MARYLAND'S LOW-INCOME housing market is headed into a crisis: Nearly half of 35,000 low-income units statewide may be lost in the next four years because their owners are thinking of quitting subsidy programs. Owners can make more money by charging market-rate rents, which are soaring, or by selling the buildings.

The result can be seen in Baltimore City: 43 percent of tenants with Section 8 vouchers cannot find qualifying apartments or landlords willing to accept them.

In coming months, the situation is only likely to grow worse as the pool of low- income housing shrinks.

"We simply don't have enough rental units, period," says Becky Sherblom of the Maryland Center for Community Development.

We don't begrudge building owners their desire to make money in the current market.

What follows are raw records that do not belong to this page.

import Summits.HubbardSuperconductivity.HubbardSuperconductivity.Theorems.AnisotropyChordTransferFibre3FinXDEvalW

/-!
# Route `AnisotropyChord` / H0 rotor rung: FIN per-`L` SIDE-CONDITION cell facts, `L = 22` (GM₃ cells 2–2)

Kernel facts `sdCellAnyZ 22 (49/50) 20 la lb (c, bn, aD) = true` (regime clause `mHole ≥ 0 ∧ facMI·η·(aD + b/(2+cos θ)) < c` on the cell, or vacuity), g5's `xbEval` objects, `decide +kernel`.
Prover seat `hubbard-h0-rotor-p3` g7; helper for piece A = stmt-HubbardSuperconductivity-23918 of rung 19089 (`--supports`, helper class).
WHAT THIS IS NOT: nothing here proves superconductivity in the Hubbard model (rotor TARGET as worded stays FALSE, g15 verdict); kernel facts /
assembly for ONE conditional reduction at one `L`.
-/

set_option linter.dupNamespace false
set_option autoImplicit false

namespace Summit.HubbardSuperconductivity.HubbardSuperconductivity.Theorems.AnisotropyChord.Transfer.Fibre3

namespace FinXD

/-- side-condition cell `[54568913592803, 81853370389205]` of `L = 22` (`hi`). [folklore] -/
theorem sd22_2 : sdCellAnyZ 22 (49/50 : ℚ) 20 54568913592803 81853370389205 ((1 : ℚ), (20 : ℕ), (1 : ℚ)) = true := by (rw [← sdCellAnyZW_eq]; decide +kernel)

end FinXD

end Summit.HubbardSuperconductivity.HubbardSuperconductivity.Theorems.AnisotropyChord.Transfer.Fibre3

Take a 46-unit townhouse apartment complex in Baltimore's Ridgely's Delight as an example. Twenty years ago, a partnership headed by C. William Struever enrolled it in a subsidy program. Having fulfilled its contract, the partnership wants out. It plans to sell the units, displacing its Section 8 tenants.

Hundreds of other Section 8 units throughout the metropolitan area are being removed from the inventory. Among these is West Baltimore's 900-unit Uplands Apartment complex. Meanwhile, many private landlords are paring down their low-end inventories because lead paint liability cases and problems in obtaining insurance have made their business too difficult.

This wasn't supposed to happen. In fact, about 10 years ago, when a bevy of subsidy contracts expired, most owners extended them because that was the thing to do in the economic conditions of the time.

This is not an attractive option now, due to a huge appreciation in property prices and spiraling rents in the open market.

There is no quick fix. The only long-term answer is more construction of low-income projects. And that, unfortunately, is unlikely to happen as long as all levels of government - from federal to state and local - are in the throes of budget squeezes.

Until more low-income housing becomes available, the social consequences could be devastating, Legal Aid Bureau representatives warn. Some families that lose their shelter may end up on the skids. Maryland is neglecting the coming crisis at its own peril because the consequences of dislocation are not going to be pretty: more poverty, hopelessness and crime.